A frozen linear probe, one dot product per token, reads this signal with no fine-tuning and no task-specific data. A probe trained on Wikipedia catches the same errors zero-shot on medical licensing questions and reading comprehension. Standard probing methodology overstates the signal by a factor of two to three: confidence controls absorb 60.3% of the raw probe signal across 14 models in 6 families. After controlling for confidence, the surviving signal is stable across 20 seeds and output-independent. A trained MLP on last-layer activations does not recover it.

Observability collapse

Whether this signal exists in a given model is determined before deployment. Under Pythia's controlled training, both matched-width configurations form the signal at the earliest measured checkpoint. Training then erases it in the (24L, 16H) class while perplexity improves monotonically in both configurations through the collapse. Architecture does not prevent the signal from appearing. It determines whether training preserves or erases it.

The result is observability collapse: the decision-quality signal that neither confidence nor output-layer predictors recover falls to the detection floor at every measured layer. The collapse survives the standard escape hatches: it is not layer choice, probe nonlinearity, underpowered training, or final-layer predictor capacity. Six other Pythia configurations stay healthy across a 170x parameter range.

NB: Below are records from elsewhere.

import Summits.HubbardSuperconductivity.HubbardSuperconductivity.Theorems.BalabanIRBirGroundStateAverageLROWindowUniformisationCountable
import Summits.HubbardSuperconductivity.HubbardSuperconductivity.Theorems.BalabanIRBirEveryGroundStateSocket

/-!
# Route BalabanIR — target `BirGroundStateAverageLRO`: per-coupling summit-strength pair order on a window ⇒ the target off countably many couplings

Helper file `--supports stmt-HubbardSuperconductivity-2079` (THESES-FREE: imports the Theses-free
modules `…WindowUniformisationCountable` and `…BirEveryGroundStateSocket` only). The unconditional,
countable form of the cross-route bridge recorded conditionally by lead c18
(`Theorems/BalabanIRBirGroundStateAverageLROWindowUniformisation.lean`,
`birWindowFloor_of_forall_hasDWavePairFieldLROAt`, which takes the continuity of the ground
projection off closed sets `C L` as a hypothesis and imports the route file):

* `re_trace_projMatrix_map_mul_ge_of_forall_unit` — state-wise floor ⇒ trace floor
  (`c · Re tr P_E ≤ Re tr (P_E A)` if every unit vector of `E` has `c ≤ Re ⟨ψ, A ψ⟩`; frame
  expansion `Literature.MathematicalPhysics.QuantumLattice.exists_frame_trace_projMatrix_map_mul`);
* `dWaveAvg_uniform_offCountable_of_forall_hasDWavePairFieldLROAt` — if the summit's matrix
  `Literature.Barriers.HubbardSuperconductivity.HasDWavePairFieldLROAt U δ` (every sequence of
  normalised sector ground states has `d_{x²-y²}` pair-field LRO — the per-coupling output a
  `WeakCouplingBCS`-type route aims at) holds at EVERY coupling of a window `(U₁, U₂)`, then on a
  sub-window ONE constant `c > 0` and ONE `L₀` give the target's inner inequality
  `c · L⁴ · Re tr P ≤ Re tr (P Δ_d† Δ_d)` for all even `L ≥ L₀` at every coupling outside closed,
  nowhere dense, COUNTABLE sets `C L` (`forall_hasLRO_iff_groundState_bound` turns the matrix into
  an every-ground-state floor `c_U L⁴`, the first item into the trace floor, and
  `dWaveAvg_uniform_offCountable_of_pointwise` uniformises);
* `birGroundStateAverageLRO_coCountable_of_forall_hasDWavePairFieldLROAt` — the same in the
  target's quantifier shape with `U ∉ X`, `X` countable, inserted.

What separates this from the target as typed is exactly the countable set of exceptional
couplings. All statements are folklore given the cited modules; no definition is introduced.
-/

noncomputable section

namespace Summit.HubbardSuperconductivity.HubbardSuperconductivity.Theorems

open Matrix Set Filter Topology
open Literature.MathematicalPhysics.QuantumLattice Literature.Probability.LatticeModels
open Literature.Computability.AlgebraicComplexity Literature.Barriers.HubbardSuperconductivity

/-- **State-wise floor ⇒ trace floor.** If every unit vector `ψ` of a subspace `E ≤ ℂ^n` has
`c ≤ Re ⟨ψ, A ψ⟩`, then `c · Re tr P_E ≤ Re tr (P_E A)` for the orthogonal projection `P_E`
(`tr (P_E A) = Σⱼ ⟨bⱼ, A bⱼ⟩` over an orthonormal frame of `E`, `Re tr P_E = dim E`). [folklore] -/
theorem re_trace_projMatrix_map_mul_ge_of_forall_unit {n : Type*} [Fintype n] [DecidableEq n]
    (E : Submodule ℂ (n → ℂ)) (A : Matrix n n ℂ) (c : ℝ)
    (h : ∀ ψ ∈ E, star ψ ⬝ᵥ ψ = 1 → c ≤ (star ψ ⬝ᵥ A *ᵥ ψ).re) :
    c * (projMatrix (E.map
        ((WithLp.linearEquiv 2 ℂ (n → ℂ)).symm : (n → ℂ) →ₗ[ℂ] EuclideanSpace ℂ n))).trace.re ≤
      (projMatrix (E.map
        ((WithLp.linearEquiv 2 ℂ (n → ℂ)).symm : (n → ℂ) →ₗ[ℂ] EuclideanSpace ℂ n)) * A).trace.re := by
  obtain ⟨k, b, hk, hbE, hb1, htr⟩ := exists_frame_trace_projMatrix_map_mul E
  rw [re_trace_projMatrix_map_eq_finrank, ← hk, htr, Complex.re_sum]
  calc c * (k : ℝ) = ∑ _j : Fin k, c := by simp [mul_comm]
    _ ≤ ∑ j, (star (b j) ⬝ᵥ A *ᵥ b j).re := Finset.sum_le_sum fun j _ => h (b j) (hbE j) (hb1 j)

/-- **Per-coupling summit-strength pair LRO on a window ⇒ ONE constant on a sub-window, off closed,
nowhere dense, countable sets of couplings.** If `HasDWavePairFieldLROAt U δ` holds at every
coupling of a window `(U₁, U₂)` (`δ ≥ -1`), then there are `U₁ ≤ U₁' < U₂' ≤ U₂`, `c > 0`, `L₀` and
closed, nowhere dense, countable `C L ⊆ ℝ` with the target's inner inequality
`c · L⁴ · Re tr P ≤ Re tr (P Δ_d† Δ_d)` for all even `L ≥ L₀` at every `U ∈ (U₁', U₂') ∖ C L`.
Unconditional, countable version of
`BirGroundStateAverageLRO.Uniformisation.birWindowFloor_of_forall_hasDWavePairFieldLROAt`.
[folklore] -/
theorem dWaveAvg_uniform_offCountable_of_forall_hasDWavePairFieldLROAt {δ U₁ U₂ : ℝ}
    (hδ : -1 ≤ δ) (hU : U₁ < U₂) (h : ∀ U ∈ Set.Ioo U₁ U₂, HasDWavePairFieldLROAt U δ) :
    ∃ U₁' U₂' c : ℝ, U₁ ≤ U₁' ∧ U₁' < U₂' ∧ U₂' ≤ U₂ ∧ 0 < c ∧
      ∃ C : ℕ → Set ℝ, (∀ L, IsClosed (C L) ∧ IsNowhereDense (C L) ∧ (C L).Countable) ∧
        ∃ L₀ : ℕ, ∀ U ∈ Set.Ioo U₁' U₂', ∀ (L : ℕ) [NeZero L], L₀ ≤ L → Even L → U ∉ C L →
        let N : ℕ := 2 * ⌊(1 - δ) * (L : ℝ) ^ 2 / 2⌋₊
        let H := hubbardTorus 2 L 1 U
        let S := szSector (Λ := FermionTorus 2 L) N 0
        let E₀ := S ⊓ Module.End.eigenspace (Matrix.toLin' H) ((H.minEnergyOn S : ℝ) : ℂ)
        let P := projMatrix (E₀.map (Fock.toEuclidean (ι := Orb (FermionTorus 2 L)) :
          Fock (Orb (FermionTorus 2 L)) →ₗ[ℂ] EuclideanSpace ℂ (Finset (Orb (FermionTorus 2 L)))))
        c * (L : ℝ) ^ 4 * P.trace.re ≤
          (P * (Matrix.conjTranspose (pairField dWaveFormFactor L) *
            pairField dWaveFormFactor L)).trace.re := by
  refine dWaveAvg_uniform_offCountable_of_pointwise hδ hU fun U hUW => ?_
  obtain ⟨c, hc, L₀, hL₀⟩ := (forall_hasLRO_iff_groundState_bound U δ hδ).mp (h U hUW)
  refine ⟨c, hc, L₀, fun L _ hL hLe => ?_⟩
  intro N H S E₀ P
  refine re_trace_projMatrix_map_mul_ge_of_forall_unit E₀ _ (c * (L : ℝ) ^ 4) fun ψ hψ hunit => ?_
  obtain ⟨hψS, hψE⟩ := Submodule.mem_inf.mp hψ
  rw [Module.End.mem_eigenspace_iff, Matrix.toLin'_apply] at hψE
  have hψ0 : ψ ≠ 0 := by
    rintro rfl
    simp at hunit
  exact hL₀ L hL hLe ψ ⟨hψS, hψ0, hψE⟩ hunit

/-- **Per-coupling summit-strength pair LRO on a window ⇒ the co-countable target** (the target's
quantifier shape with `U ∉ X`, `X` countable, inserted; `0 < U₁`, `δ ∈ (0,½)` as in the target).
[folklore] -/
theorem birGroundStateAverageLRO_coCountable_of_forall_hasDWavePairFieldLROAt {δ U₁ U₂ : ℝ}
    (hδ : δ ∈ Set.Ioo (0:ℝ) (1/2)) (hU₁ : 0 < U₁) (hU : U₁ < U₂)
    (h : ∀ U ∈ Set.Ioo U₁ U₂, HasDWavePairFieldLROAt U δ) :
    ∃ δ ∈ Set.Ioo (0:ℝ) (1/2), ∃ U₁ U₂ c : ℝ, 0 < U₁ ∧ U₁ < U₂ ∧ 0 < c ∧
      ∃ X : Set ℝ, X.Countable ∧
        ∀ U ∈ Set.Ioo U₁ U₂, U ∉ X → ∃ L₀ : ℕ, ∀ (L : ℕ) [NeZero L], L₀ ≤ L → Even L →
        let N : ℕ := 2 * ⌊(1 - δ) * (L : ℝ) ^ 2 / 2⌋₊
        let H := hubbardTorus 2 L 1 U
        let S := szSector (Λ := FermionTorus 2 L) N 0
        let E₀ := S ⊓ Module.End.eigenspace (Matrix.toLin' H) ((H.minEnergyOn S : ℝ) : ℂ)
        let P := projMatrix (E₀.map (Fock.toEuclidean (ι := Orb (FermionTorus 2 L)) :
          Fock (Orb (FermionTorus 2 L)) →ₗ[ℂ] EuclideanSpace ℂ (Finset (Orb (FermionTorus 2 L)))))
        c * (L : ℝ) ^ 4 * P.trace.re ≤
          (P * (Matrix.conjTranspose (pairField dWaveFormFactor L) *
            pairField dWaveFormFactor L)).trace.re := by
  obtain ⟨a, b, c, ha, hab, _, hc, C, hC, L₀, hCL⟩ :=
    dWaveAvg_uniform_offCountable_of_forall_hasDWavePairFieldLROAt (by linarith [hδ.1]) hU h
  refine ⟨δ, hδ, a, b, c, by linarith, hab, hc, ⋃ L, C L,
    Set.countable_iUnion fun L => (hC L).2.2, fun U hU' hUX => ⟨L₀, fun L _ hL hLe => ?_⟩⟩
  exact hCL U hU' L hL hLe fun hUC => hUX (Set.mem_iUnion.2 ⟨L, hUC⟩)

end Summit.HubbardSuperconductivity.HubbardSuperconductivity.Theorems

The pattern replicates across families and training recipes. At matched 3B scale, Qwen and Llama differ by 2.9x with non-overlapping seed distributions. Mistral 7B preserves the signal where Llama 3.1 8B collapses despite similar architecture. The collapse map changes across recipes, but the phenomenon persists. Family membership explains 91% of variance at p = 0.003.

Implications

Monitorability has a ceiling set during training. A probe trained on Wikipedia, with no task-specific data, transfers zero-shot to SQuAD, MedQA, and TruthfulQA. It exclusively catches 10.9-13.4% of all errors at 20% flag rate, errors that confidence marks correct, across seven of nine downstream model-task cells. When observability collapses, no post-hoc probe design recovers healthy-range signal. Architecture selection is a monitoring decision.

This ceiling is invisible to standard evaluation. Raw probes can confuse confidence with decision quality. Output confidence is a lossy interface: it exposes a prediction and a score, but discards internal evidence about whether that prediction is fragile. Access to activations is not the same as access to useful internal evidence. A white-box model can still be unobservable if training failed to preserve the relevant signal. Predictive capability can improve while monitorability is destroyed. Model selection must evaluate what a model can do and what internal evidence it preserves for oversight. Observability becomes an evaluation dimension alongside accuracy, latency, cost, and calibration.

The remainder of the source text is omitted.